Die Positionen und Argumente im Detail

Johanna Mikl-Leitner (ÖVP)
Bereits bei meinem Amtsantritt habe ich gesagt, dass wir die Transparenzdatenbank umsetzen. Und sie ist auch jetzt in technischer Umsetzung, damit wir im Herbst auch tatsächlich die Transparenzdatenbank befüllt haben. Die Steuerzahlerinnen und Steuerzahler haben ein Recht darauf, was mit ihrem Steuergeld passiert. Und es ist vor allem auch wichtig, mit der Transparenzdatenbank kann man auch die Sinnhaftigkeit der Förderungen überprüfen, ob sie Wirkung zeigen oder nicht. Das heißt sie ist auch ein wichtiges Steuerungsinstrument.

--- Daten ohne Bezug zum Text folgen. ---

import Summits.MatrixMultiplication.OmegaCensus.STPPKernelListerOrderN46DP1

/-!
# ω-census (abelian STPP census): kernel lister — ORDER capstone at `n = 46` MODULO the 5 tree-law survivor pattern(s) (part 4 of 5: root computation over `selN46P4`)

HONEST FRAMING (pub-omega census; verbatim): lottery ticket; floor = certified bounds/negative ranges.
Census STRUCTURE (seat pub-omega-stpp-2 gen 30, 2026-08-29), family (b2).  Nothing here is progress on `ω`.  CONDITIONAL THEOREM: for every
finite abelian group `H` of order `46`, IF none of the 5 size patterns of `deadN46` (`234_234`, `234_243`, `234_324`, `223_332_332`, `224_242_422`) is realisable in `H` as an STPP family
(CKSU Def. 5.1), THEN every STPP family of `H` has `Σ |Aᵢ||Bᵢ||Cᵢ| ≤ 46` (no beating family, no `ω < 3` via CKSU Thm. 5.5).  The dead list is
EXACTLY the set of minimal beating size patterns (canonical classes, all block counts, all entries) that survive the seven tree laws of the kernel
lister at order `46` (single-block volume, representation count, N7, N16, N8 = Kneser over all divisors, N18, N12) — i.e. the residual census
obligation at order `46` is reduced to deciding these 5 explicit patterns per group (by search engines or future kernel kills).  Mechanism:
`KLister.volume_le_of_scan_list_dead` (`STPPKernelListerOrderKitD`) over the root computation with this dead list, split over 5 first-block
selection(s) (`decide +kernel`; python twin `gen_orderD.py`/`klister_lean.py`, 441844 calls, canonical-equality dead test, fixpoint in 2 round(s)).
-/

open Finset

namespace Summit.MatrixMultiplication.OmegaCensus.KLister

open Literature.Computability.AlgebraicComplexity


/-- First blocks of part 4 of the root computation at order `46`. [folklore] -/
def selN46P4 : List Shape := [(3, 2, 3), (3, 3, 2), (2, 2, 4)]

set_option maxRecDepth 32768 in
set_option maxHeartbeats 4000000 in
/-- Root computation of the kernel lister at order `46` with the dead list `deadN46`, first blocks in `selN46P4`: `true` (twin 72423 calls). [folklore] -/
theorem scan_N46P4 : scanFirstC 46 deadN46 (fun s => selN46P4.contains s) chunksN46 = true := by
  decide +kernel

end Summit.MatrixMultiplication.OmegaCensus.KLister
/-- **The quantitative recursion (proved).** From the three stub STATEMENTS: `TightCondensation`
(stmt-MatrixMultiplication-15937) — `D(n) ≤ T(n) + D(⌈n/2⌉)` iterated down to the floor, geometric sum.
In particular stubs 2 and 3 alone prove the support item `TransportToTight` (via
`schurFrame_of_cheapHalfTransport`). [folklore] -/
theorem TightCondensation_of
    (h₁ : ∀ ε : ℝ, 0 < ε → ∃ n₀ : ℕ, ∀ n ≥ n₀, ∃ (l : ℕ) (f : Fin l → Finset (Fin (n + n))), (l : ℝ) ≤ (n : ℝ) ^ (2 + ε) ∧ (∀ i : Fin l, ∃ p ∈ f i, ∃ q ∈ f i, p ≠ q ∧ ∃ u ∉ f i, ∃ v ∉ f i, u ≠ v ∧ ∀ J ∈ [insert u ((f i).erase p), insert v ((f i).erase p), insert u ((f i).erase q), insert v ((f i).erase q), insert u (insert v (((f i).erase p).erase q))], (J.card = n ∧ (J.filter fun x : Fin (n + n) => n ≤ x.val).card ≤ 1) ∨ ∃ j : Fin l, j < i ∧ f j = J) ∧ ∀ J : Finset (Fin (n + n)), J.card = n → (J \ (Finset.univ.filter fun x : Fin (n + n) => n / 2 ≤ x.val ∧ x.val < n + n / 2)).card ≤ 1 → (∀ x : Fin (n + n), n ≤ x.val → x.val < n + n / 2 → x ∈ J) → (∀ x ∈ J, n / 2 ≤ x.val) → (J.card = n ∧ (J.filter fun x : Fin (n + n) => n ≤ x.val).card ≤ 1) ∨ ∃ i : Fin l, f i = J)
    (h₂ : ∀ (n k n' : ℕ), k + n' = n →
      ∀ (l₁ : ℕ) (f₁ : Fin l₁ → Finset (Fin (n + n))) (l₂ : ℕ) (f₂ : Fin l₂ → Finset (Fin (n' + n'))),
      (∀ i : Fin l₁, ∃ p ∈ f₁ i, ∃ q ∈ f₁ i, p ≠ q ∧ ∃ u ∉ f₁ i, ∃ v ∉ f₁ i, u ≠ v ∧ ∀ J ∈ [insert u ((f₁ i).erase p), insert v ((f₁ i).erase p), insert u ((f₁ i).erase q), insert v ((f₁ i).erase q), insert u (insert v (((f₁ i).erase p).erase q))], (J.card = n ∧ (J.filter fun x : Fin (n + n) => n ≤ x.val).card ≤ 1) ∨ ∃ j : Fin l₁, j < i ∧ f₁ j = J) →
      (∀ J : Finset (Fin (n + n)), J.card = n → (J \ (Finset.univ.filter fun x : Fin (n + n) => k ≤ x.val ∧ x.val < n + k)).card ≤ 1 → (∀ x : Fin (n + n), n ≤ x.val → x.val < n + k → x ∈ J) → (∀ x ∈ J, k ≤ x.val) → (J.card = n ∧ (J.filter fun x : Fin (n + n) => n ≤ x.val).card ≤ 1) ∨ ∃ i : Fin l₁, f₁ i = J) →
      (∀ i : Fin l₂, ∃ p ∈ f₂ i, ∃ q ∈ f₂ i, p ≠ q ∧ ∃ u ∉ f₂ i, ∃ v ∉ f₂ i, u ≠ v ∧ ∀ J ∈ [insert u ((f₂ i).erase p), insert v ((f₂ i).erase p), insert u ((f₂ i).erase q), insert v ((f₂ i).erase q), insert u (insert v (((f₂ i).erase p).erase q))], (J.card = n' ∧ (J.filter fun x : Fin (n' + n') => n' ≤ x.val).card ≤ 1) ∨ ∃ j : Fin l₂, j < i ∧ f₂ j = J) →
      (∃ i : Fin l₂, f₂ i = Finset.univ.filter fun x : Fin (n' + n') => n' ≤ x.val) →
      ∃ (l : ℕ) (f : Fin l → Finset (Fin (n + n))), l ≤ l₁ + l₂ ∧
        (∀ i : Fin l, ∃ p ∈ f i, ∃ q ∈ f i, p ≠ q ∧ ∃ u ∉ f i, ∃ v ∉ f i, u ≠ v ∧ ∀ J ∈ [insert u ((f i).erase p), insert v ((f i).erase p), insert u ((f i).erase q), insert v ((f i).erase q), insert u (insert v (((f i).erase p).erase q))], (J.card = n ∧ (J.filter fun x : Fin (n + n) => n ≤ x.val).card ≤ 1) ∨ ∃ j : Fin l, j < i ∧ f j = J) ∧
        ∃ i : Fin l, f i = Finset.univ.filter fun x : Fin (n + n) => n ≤ x.val)
    (h₃ : ∀ n : ℕ, 2 ≤ n → ∃ (l : ℕ) (f : Fin l → Finset (Fin (n + n))), l ≤ n ^ 3 ∧
      (∀ i : Fin l, ∃ p ∈ f i, ∃ q ∈ f i, p ≠ q ∧ ∃ u ∉ f i, ∃ v ∉ f i, u ≠ v ∧ ∀ J ∈ [insert u ((f i).erase p), insert v ((f i).erase p), insert u ((f i).erase q), insert v ((f i).erase q), insert u (insert v (((f i).erase p).erase q))], (J.card = n ∧ (J.filter fun x : Fin (n + n) => n ≤ x.val).card ≤ 1) ∨ ∃ j : Fin l, j < i ∧ f j = J) ∧
      ∃ i : Fin l, f i = Finset.univ.filter fun x : Fin (n + n) => n ≤ x.val) :
    TightCondensation := by
  intro ε hε
  have hε2 : 0 < ε / 2 := half_pos hε
  obtain ⟨n₀, hn₀⟩ := h₁ (ε / 2) hε2
  -- the floor threshold `N ≥ n₀, 3`
  obtain ⟨N, hNn₀, hN3⟩ : ∃ N : ℕ, n₀ ≤ N ∧ 3 ≤ N := ⟨max n₀ 3, le_max_left _ _, le_max_right _ _⟩
  -- KEY RECURSION: every `n ≥ 2` has a valid derivation listing the target of length
  -- `≤ N³ + 2·n^(2+ε/2)` (floor below `N`, engine + transport + induction above).
  have key : ∀ n : ℕ, 2 ≤ n → ∃ (l : ℕ) (f : Fin l → Finset (Fin (n + n))),
      (∀ i : Fin l, ∃ p ∈ f i, ∃ q ∈ f i, p ≠ q ∧ ∃ u ∉ f i, ∃ v ∉ f i, u ≠ v ∧ ∀ J ∈ [insert u ((f i).erase p), insert v ((f i).erase p), insert u ((f i).erase q), insert v ((f i).erase q), insert u (insert v (((f i).erase p).erase q))], (J.card = n ∧ (J.filter fun x : Fin (n + n) => n ≤ x.val).card ≤ 1) ∨ ∃ j : Fin l, j < i ∧ f j = J) ∧
      (∃ i : Fin l, f i = Finset.univ.filter fun x : Fin (n + n) => n ≤ x.val) ∧
      (l : ℝ) ≤ (N : ℝ) ^ (3 : ℕ) + 2 * (n : ℝ) ^ (2 + ε / 2) := by
    intro n
    induction n using Nat.strong_induction_on with
    | _ n ih =>
      intro h2n
      rcases Nat.lt_or_ge n N with hlt | hge
      · -- floor: an explicit (Dodgson) derivation of length ≤ n³ ≤ N³
        obtain ⟨l, f, hl, hv, ht⟩ := h₃ n h2n
        refine ⟨l, f, hv, ht, ?_⟩
        have hlN : (l : ℝ) ≤ (N : ℝ) ^ (3 : ℕ) := by
          have h : l ≤ N ^ 3 := hl.trans (Nat.pow_le_pow_left hlt.le 3)
          exact_mod_cast h
        have h0 : (0 : ℝ) ≤ 2 * (n : ℝ) ^ (2 + ε / 2) := by positivity
        linarith
      · -- engine at scale `n`, transport, recursive call at `n' = n - n / 2 = ⌈n/2⌉`
        have hn₀n : n₀ ≤ n := hNn₀.trans hge
        have h3n : 3 ≤ n := hN3.trans hge
        obtain ⟨l₁, f₁, hl₁, hv₁, hk₁⟩ := hn₀ n hn₀n
        have hlt' : n - n / 2 < n := by omega
        have h2n' : 2 ≤ n - n / 2 := by omega
        obtain ⟨l₂, f₂, hv₂, ht₂, hl₂⟩ := ih (n - n / 2) hlt' h2n'
        obtain ⟨l, f, hl, hv, ht⟩ :=
          h₂ n (n / 2) (n - n / 2) (by omega) l₁ f₁ l₂ f₂ hv₁ hk₁ hv₂ ht₂
        refine ⟨l, f, hv, ht, ?_⟩
        have hcast : (l : ℝ) ≤ (l₁ : ℝ) + (l₂ : ℝ) := by exact_mod_cast hl
        have hn' : ((n - n / 2 : ℕ) : ℝ) ≤ 2 / 3 * (n : ℝ) := by
          have h : 3 * (n - n / 2) ≤ 2 * n := by omega
          have h' : (3 : ℝ) * ((n - n / 2 : ℕ) : ℝ) ≤ 2 * (n : ℝ) := by exact_mod_cast h
          linarith
        have hs : (0 : ℝ) ≤ 2 + ε / 2 := by linarith
        have h49 : (2 / 3 : ℝ) ^ (2 + ε / 2) ≤ 4 / 9 :=
          calc (2 / 3 : ℝ) ^ (2 + ε / 2) ≤ (2 / 3 : ℝ) ^ (2 : ℝ) :=
                Real.rpow_le_rpow_of_exponent_ge (by norm_num) (by norm_num) (by linarith)
            _ = 4 / 9 := by rw [Real.rpow_two]; norm_num
        have hpow : ((n - n / 2 : ℕ) : ℝ) ^ (2 + ε / 2) ≤ 4 / 9 * (n : ℝ) ^ (2 + ε / 2) :=
          calc ((n - n / 2 : ℕ) : ℝ) ^ (2 + ε / 2)
              ≤ (2 / 3 * (n : ℝ)) ^ (2 + ε / 2) := Real.rpow_le_rpow (by positivity) hn' hs
            _ = (2 / 3 : ℝ) ^ (2 + ε / 2) * (n : ℝ) ^ (2 + ε / 2) :=
                Real.mul_rpow (by norm_num) (by positivity)
            _ ≤ 4 / 9 * (n : ℝ) ^ (2 + ε / 2) :=
                mul_le_mul_of_nonneg_right h49 (by positivity)
        have h0 : (0 : ℝ) ≤ (n : ℝ) ^ (2 + ε / 2) := by positivity
        linarith
  -- THRESHOLD: `N³ + 2·n^(2+ε/2) ≤ n^(2+ε)` as soon as `n^(ε/2) ≥ N³ + 2`.
  have hev : ∀ᶠ n : ℕ in Filter.atTop, (N : ℝ) ^ (3 : ℕ) + 2 ≤ (n : ℝ) ^ (ε / 2) :=
    ((tendsto_rpow_atTop hε2).comp tendsto_natCast_atTop_atTop).eventually_ge_atTop _
  obtain ⟨n₁, hn₁⟩ := Filter.eventually_atTop.1 hev
  refine ⟨max n₁ 2, fun n hn => ?_⟩
  have hn1 : n₁ ≤ n := le_trans (le_max_left _ _) hn
  have hn2 : 2 ≤ n := le_trans (le_max_right _ _) hn
  obtain ⟨l, f, hv, ht, hl⟩ := key n hn2
  refine ⟨l, f, ?_, hv, ht⟩
  have hnpos : (0 : ℝ) < n := by exact_mod_cast (show 0 < n by omega)
  have h1n : (1 : ℝ) ≤ n := by exact_mod_cast (show 1 ≤ n by omega)
  have hA : (1 : ℝ) ≤ (n : ℝ) ^ (2 + ε / 2) := Real.one_le_rpow h1n (by linarith)
  have hB : (N : ℝ) ^ (3 : ℕ) + 2 ≤ (n : ℝ) ^ (ε / 2) := hn₁ n hn1
  have hsplit : (n : ℝ) ^ (2 + ε) = (n : ℝ) ^ (2 + ε / 2) * (n : ℝ) ^ (ε / 2) := by
    rw [← Real.rpow_add hnpos]; congr 1; ring
  rw [hsplit]
  have hN0 : (0 : ℝ) ≤ (N : ℝ) ^ (3 : ℕ) := by positivity
  have hstep1 : (n : ℝ) ^ (2 + ε / 2) * ((N : ℝ) ^ (3 : ℕ) + 2) ≤
      (n : ℝ) ^ (2 + ε / 2) * (n : ℝ) ^ (ε / 2) :=
    mul_le_mul_of_nonneg_left hB (by positivity)
  have hstep2 : (N : ℝ) ^ (3 : ℕ) ≤ (n : ℝ) ^ (2 + ε / 2) * (N : ℝ) ^ (3 : ℕ) :=
    le_mul_of_one_le_left hN0 hA
  linarith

Johanna Mikl-Leitner im neuwal Barometer


Franz Schnabl (SPÖ)
Dem stimme ich in sehr hohem Ausmaß zu. Bürgerinnen und Bürger sollten wissen, was mit den Möglichkeiten und Mitteln, die das Land einsetzt, die der Bund einsetzt passiert. Das ist auch eine Voraussetzung für Mitbestimmung, für mehr Demokratie und Partizipation im Prinzip. Wir wollen auch sicherstellen, dass die Bürger alle mit ihrem Geld vorangetriebenen Projekte kennen. Und dazu ist es notwendig, all das offen zu legen und auch die Rechnungslegungen offen zu legen. Insbesondere Förderungen müssen entsprechend Transparenz sein. Wir sollen als Land in der Transparenzdatenbank endlich unsere Arbeit und Verantwortung wahrnehmen und wir sollen auch sicherstellen, dass die Bürgerinnen und Bürger vorab informiert sind, bevor Beschlüsse stattfinden. Dazu gehört, dass wir als Politiker nicht nur sagen, was wir uns vornehmen, welche Projekte wir vorhaben, sondern, dass wir die Bürgerinnen und Bürger auch mitbestimmen lassen.

Franz Schnabl im neuwal Barometer


Udo Landbauer (FPÖ)
Das ist ganz klar, da geht es schlicht und ergreifend ums Steuergeld unserer Landsleute, das sie erwirtschaftet haben und dass sie quasi der Politik treuhändisch übergeben haben. Und selbstverständlich ist es da wichtig, auch Transparenz zu schaffen. Und ein Schritt wäre da schon gewesen, die Transparenzdaten. Wo sich halt leider die ÖVP Niederösterreich bis heute weigert, diese Datenbank zu füllen und damit auch weiterhin Mehrfach-Förderungen in Millionenhöhe ermöglicht und das Geld damit verschleudert wird. Also, diese Möglichkeiten hätten wir bereits. Die Landespolitiker und da speziell die ÖVP Niederösterreich wären halt dringendst angehalten, diese Möglichkeiten auch zu nützen und den Bürgern diese Transparenz zu geben, die sie auch haben wollen.

Udo Landbauer im neuwal Barometer


Helga Krismer (GRÜNE)
Ja, wer wenn nicht die Grünen fordern das seit vielen Jahren ein. Und daher gibt es eine 10. Das muss für Bürgerinnen und Bürger alles einsichtig sein. Sie sind die beste Kontrolle, wenn es um Steuergeld geht

Helga Krismer im neuwal Barometer


Indra Collini (NEOS)
Da stimmen wir voll und ganz zu. Weil wir NEOS wollen einen gläsernen Staat und nicht den gläsernen Bürger. Wir sind der Meinung: Licht ist das beste Desinfektionsmittel gegen Freunderlwirtschaft und gegen Packelei. Wir BürgerInnen haben ein Recht darauf zu erfahren, was mit unserem Steuergeld passiert. Und bei der verschleppten Umsetzung der Transparenzdatenbank: Da sieht man auch, wie verantwortungslos die Altparteien mit diesem Thema umgehen.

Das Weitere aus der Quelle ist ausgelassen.